The plots centre around lonely adults from a small Danish town who convene regularly to take language lessons together. In their meetings, which take place in a homely little complex, the students find happiness and fulfilment in their shared goals and companionship in kindred spirits. Drama is kept to a quiet minimum in a movie which languishes in hushed splendour.
As we meet a rag-tag of quirky characters, we marvel as they unexpectedly find small connections with each other as their elementary Italian course progresses.
Yet, like all great romantic comedies, the full ramifications for blossoming emotions, to the crescendo of love, don't fully come into action until a grand, climatic scene. As the class prepare for a field trip to Venice, a journey most take under some type of duress, its impossible not to find ourselves giddy with anticipation as how the plot will resolve. Can our heroes, each of whom fails to possess even the most rudimentary of social skills, find happiness despite their shortcomings?

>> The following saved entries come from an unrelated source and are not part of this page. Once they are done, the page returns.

/-- **The product profiles `t ↦ 𝓕_{jμ}(Q/t)·𝓦ˣ_j(t)` on `[1, P]`** (`Q ∈ [1, P]`, `𝓛 ≥ 3`, `5|c′|α𝓛 ≤ 1`):
differentiable, `‖·‖ ≤ 29W₀`, `‖(·)′‖ ≤ (94W₀ + 29K_w)α/t` with the layer-1/3 constants `W₀`, `K_w`.
[cite: Zhang2022LandauSiegel, §12 (12.13) p. 71; §8 (8.11) p. 48] -/
theorem profile_bounds (c' : ℝ) {D : ℕ} (hℓ : 3 ≤ ell D) (hc5 : 5 * |c'| * alpha D * ell D ≤ 1)
    (j μ : ℕ) {Q t : ℝ} (hQ1 : 1 ≤ Q) (hQP : Q ≤ bigP D) (ht1 : 1 ≤ t) (htP : t ≤ bigP D) :
    DifferentiableAt ℝ (fun u : ℝ => frakfW c' D j μ (Q / u) * frakwEx c' D j u) t ∧
      ‖frakfW c' D j μ (Q / t) * frakwEx c' D j t‖ ≤
        29 * (1 + 3 * (3 * π * (1 + 5 * |c'| * π)) + 2 * (3 * π * (1 + 5 * |c'| * π)) ^ 2) ∧
      ‖deriv (fun u : ℝ => frakfW c' D j μ (Q / u) * frakwEx c' D j u) t‖ ≤
        (94 * alpha D * (1 + 3 * (3 * π * (1 + 5 * |c'| * π)) + 2 * (3 * π * (1 + 5 * |c'| * π)) ^ 2) +
          29 * (3 * (1 + 5 * |c'| * π) * (4 + 6 * (3 * π * (1 + 5 * |c'| * π)) +
            2 * (3 * π * (1 + 5 * |c'| * π)) ^ 2) * alpha D)) / t := by
  have h0 : 0 < ell D := by linarith
  have hα : 0 < alpha D := (alpha_facts hℓ).1
  have hαP : alpha D * Real.log (bigP D) ≤ 4 := by
    rw [Skeleton.log_bigP, (alpha_facts hℓ).2.2]
    have := Real.pi_lt_four; linarith
  obtain ⟨hfd, hfn, hfd'⟩ := frakfW_div_bounds c' j μ hα h0.le hc5 hQ1 hQP ht1 htP hαP
  obtain ⟨hgd, hgd'⟩ := norm_deriv_frakwEx_le c' hℓ j ht1 htP
  have hgn := norm_frakwEx_le c' hℓ j ht1 htP
  exact mul_bounds hfd hgd hfn hgn hfd' hgd' (by norm_num)
import Literature.NumberTheory.EllipticCurves.RootNumberTableThreeKodairaProofs
import Literature.NumberTheory.EllipticCurves.RootNumberTableThreeKodairaRowsProofs
import Literature.NumberTheory.EllipticCurves.QuadraticTwistTateFormTwoProofs
import Literature.NumberTheory.EllipticCurves.BSDSelmerSmithNoRationalTwoTorsionCMProofs
import Mathlib.NumberTheory.Padics.HeightOneSpectrum
import HarnessLib

/-!
# The Kodaira symbol at `3` of the Mordell curves `y² = x³ + k` (every `k ∈ ℤ ∖ {0}`, every model),
# by Tate's algorithm run in the kernel (Rizzo's Table II = Papadopoulos's Table III at `p = 3`)

`Proofs`-style file (THEOREMS ONLY: no definition, no named fact, no instance), topic
`Literature/NumberTheory/EllipticCurves`. Cell `bsd-print-cf2`, seat ty2 (discharge interface of the
line `route-BirchSwinnertonDyer-CMKolyvaginAtInertTwo`, whose habitat `H₂` carries the binder
`Odd W.tamagawaProduct` on the `j = 0` class); HONEST FRAMING: a textbook local computation, nothing
about BSD is asserted or booked.

Write `k = 3ᵃ·u` with `3 ∤ u`. The equation `y² = x³ + k` has `c₄ = 0`, `c₆ = −864k = 3^{a+3}·(−32u)`,
`Δ = −432k² = −3^{2a+3}·16u²`, so `(v₃ c₄, v₃ c₆, v₃ Δ) = (∞, a + 3, 2a + 3)` and the prime-to-`3` part of
`c₆` is `c₆' = −32u ≡ 4u (mod 9)`. Rescaling by `3^{⌊a/6⌋}` one may take `a < 6`; the Kod column of
O. G. Rizzo, Compositio Math. 136 (2003), Table II (p. 4) — which the tree PROVES equal to Tate's
algorithm at `3` for every equation over `ℚ` (`kodairaSymbolAt_eq_tableKodairaSymbolThree_of_primesEquiv_eq`,
`RootNumberTableThreeKodairaProofs`) — then reads, with the special condition
`c₆'² + 2 ≡ 3c_{4,e} = 0 (mod 9)`, i.e. `4u ≡ ±4`, i.e. **`u ≡ ±1 (mod 9)`**:

| `a mod 6` | reduced triple | row of Table II | Kodaira symbol |
|---|---|---|---|
| `0` | `(∞, 3, 3)` | `(≥2,3,3)` | **`III`** if `u ≡ ±1 (mod 9)`, else **`II`** |
| `1` | `(∞, 4, 5)` | `(≥3,4,5)` | **`II`** |
| `2` | `(∞, 5, 7)` | `(≥4,5,7)` | **`IV`** |
| `3` | `(∞, 6, 9)` | `(≥4,6,9)` / `(≥5,6,9)` | **`III*`** if `u ≡ ±1 (mod 9)`, else **`IV*`** |
| `4` | `(∞, 7, 11)` | `(≥5,7,11)` | **`IV*`** |
| `5` | `(∞, 8, 13)` → ★`(∞, 2, 1)` | `(≥2,2,1)` | **`II*`** |

(The same values follow from Silverman's Steps 1–10 by hand: for `a = 0` the singular point is
`(−u, 0)`, `a₆ ↦ u − u³ = −(u−1)u(u+1)`, so Step 3 exits with II unless `9 ∣ u² − 1`, and then
`v₃(b₈) = 2` gives III; for `a = 3`, after `x ↦ x − 3u`, Step 8's quadratic is `Y² − a₆/3⁴` with
`a₆ = 27u(1 − u²)`, giving IV* unless `9 ∣ u² − 1`, and then Step 9 gives III*.)

## What is here (`u ∈ ℤ`, `3 ∤ u`; §3: any `k ≠ 0`, any `W` with `C • W = (y² = x³ + k)`, `v ∣ 3`)

* §1 invariants and `3`-adic readings of `y² = x³ + 3ⁱu`: `val3 c₄ = ⊤`, `val3 c₆ = i + 3`,
  `v₃(Δ) = 2i + 3`, `res9 c₆ = (−32u) mod 9`, and `(−32u mod 9)² + 2 ≡ 0 (mod 9) ⟺ u ≡ ±1 (mod 9)`.
* §2 the six rows: `tableKodairaSymbolThree` of `y² = x³ + 3ⁱu`, `i = 0, …, 5`.
* §3 transport to every model of `y² = x³ + k`, `k = 3ᵃu` arbitrary: rescaling
  `(3^m, 0, 0, 0) • (y² = x³ + 3^{6m}b) = (y² = x³ + b)`, `kodairaSymbolAt_smul'`, and the eight
  theorems `kodairaSymbolAt_three_of_mordell_*` keyed by `a mod 6` and `u mod 9`
  (`a = k.natAbs.factorization 3`, `u = k / 3ᵃ`).

## References

* O. G. Rizzo, *Average root numbers for a nonconstant family of elliptic curves*, Compositio
  Math. 136 (2003) 1–23, §1.1–1.2 and Table II (p. 4), column Kod. [Rizzo2003]
* I. Papadopoulos, *Sur la classification de Néron des courbes elliptiques en caractéristique
  résiduelle 2 et 3*, J. Number Theory 44 (1993) 119–152, Table III (`p = 3`). [Papadopoulos1993]
* J. H. Silverman, *Advanced Topics in the Arithmetic of Elliptic Curves*, GTM 151 (1994), IV.9.4
  Steps 1–10 and Table 4.1. [SilvermanATAEC1994]
-/

set_option autoImplicit false

noncomputable section

open scoped Classical NumberField

open WeierstrassCurve NumberField IsDedekindDomain IsDedekindDomain.HeightOneSpectrum
  Rat.HeightOneSpectrum Literature.NumberTheory.EllipticCurves
  Literature.NumberTheory.EllipticCurves.Rizzo

namespace Literature.NumberTheory.EllipticCurves.Mordell

/-! ## §1 Invariants of `y² = x³ + k` and their `3`-adic readings -/

section Invariants

/-- `c₄(y² = x³ + k) = 0` (the tree's `P2.c₄_mk_a₆`, Summits side). [cite: SilvermanAEC2009, III.1 (formulas for c₄)] -/
private theorem c₄_mordell (k : ℚ) : (⟨0, 0, 0, 0, k⟩ : WeierstrassCurve ℚ).c₄ = 0 := by
  simp only [WeierstrassCurve.c₄, WeierstrassCurve.b₂, WeierstrassCurve.b₄]
  ring

/-- `c₆(y² = x³ + k) = −864k` (the tree's `P2.c₆_mk_a₆`, Summits side). [cite: SilvermanAEC2009, III.1 (formulas for c₆)] -/
private theorem c₆_mordell (k : ℚ) : (⟨0, 0, 0, 0, k⟩ : WeierstrassCurve ℚ).c₆ = -864 * k := by
  simp only [WeierstrassCurve.c₆, WeierstrassCurve.b₂, WeierstrassCurve.b₄, WeierstrassCurve.b₆]
  ring

/-- `Δ(y² = x³ + k) = −432k²`. [cite: SilvermanAEC2009, III.1 (formula for Δ)] -/
private theorem Δ_mordell (k : ℚ) : (⟨0, 0, 0, 0, k⟩ : WeierstrassCurve ℚ).Δ = -432 * k ^ 2 := by
  simp only [WeierstrassCurve.Δ, WeierstrassCurve.b₂, WeierstrassCurve.b₄, WeierstrassCurve.b₆,
    WeierstrassCurve.b₈]
  ring

/-- `c₆(y² = x³ + 3ⁱu) = 3^{i+3} · (−32u)`. [cite: SilvermanAEC2009, III.1 (formulas for c₆)] -/
theorem c₆_mordell_pow_mul (i : ℕ) (u : ℤ) :
    (⟨0, 0, 0, 0, (((3 : ℤ) ^ i * u : ℤ) : ℚ)⟩ : WeierstrassCurve ℚ).c₆ =
      (3 : ℚ) ^ (i + 3) * ((-32 * u : ℤ) : ℚ) := by
  rw [c₆_mordell]; push_cast; ring

/-- `Δ(y² = x³ + 3ⁱu) = −(3^{2i+3} · 16u²)`. [cite: SilvermanAEC2009, III.1 (formula for Δ)] -/
theorem Δ_mordell_pow_mul (i : ℕ) (u : ℤ) :
    (⟨0, 0, 0, 0, (((3 : ℤ) ^ i * u : ℤ) : ℚ)⟩ : WeierstrassCurve ℚ).Δ =
      -((3 : ℚ) ^ (2 * i + 3) * ((16 * u ^ 2 : ℤ) : ℚ)) := by
  rw [Δ_mordell]; push_cast; ring

/-- `padicValRat 3 z = 0` for an integer `z` prime to `3`. [folklore] -/
private theorem padicValRat_three_intCast_eq_zero {z : ℤ} (hz : ¬ (3 : ℤ) ∣ z) :
    padicValRat 3 (z : ℚ) = 0 := by
  rw [padicValRat.of_int, Nat.cast_eq_zero]
  exact padicValInt.eq_zero_of_not_dvd hz

/-- `padicValRat 3 (3ⁿ·z) = n` for an integer `z ≠ 0` prime to `3`. [folklore] -/
private theorem padicValRat_three_pow_mul_intCast {z : ℤ} (hz0 : z ≠ 0) (hz : ¬ (3 : ℤ) ∣ z) (n : ℕ) :
    padicValRat 3 ((3 : ℚ) ^ n * (z : ℚ)) = n := by
  haveI : Fact (Nat.Prime 3) := ⟨Nat.prime_three⟩
  rw [padicValRat.mul (pow_ne_zero _ (by norm_num)) (Int.cast_ne_zero.mpr hz0), padicValRat.pow,
    padicValRat_three_intCast_eq_zero hz,
    show (3 : ℚ) = ((3 : ℕ) : ℚ) by norm_num, padicValRat.self (by norm_num)]
  simp

variable {i : ℕ} {u : ℤ}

Italian For Beginners, the 12th credited Dogme movie, is the first film in the series which uses the self-imposed rules of technical minimalism to explore joy in the world rather than suffering. Unlike Vinterberg's Festen or Von Trier's The Idiots, Scherfig's movie uses a liberated camera, shaking and often wobbly, to reflect an optimistic uncertainty experienced by her characters - the frame flutters like butterflies in the stomach and, magically, the movie permeates elation rather than fear or gimmickry.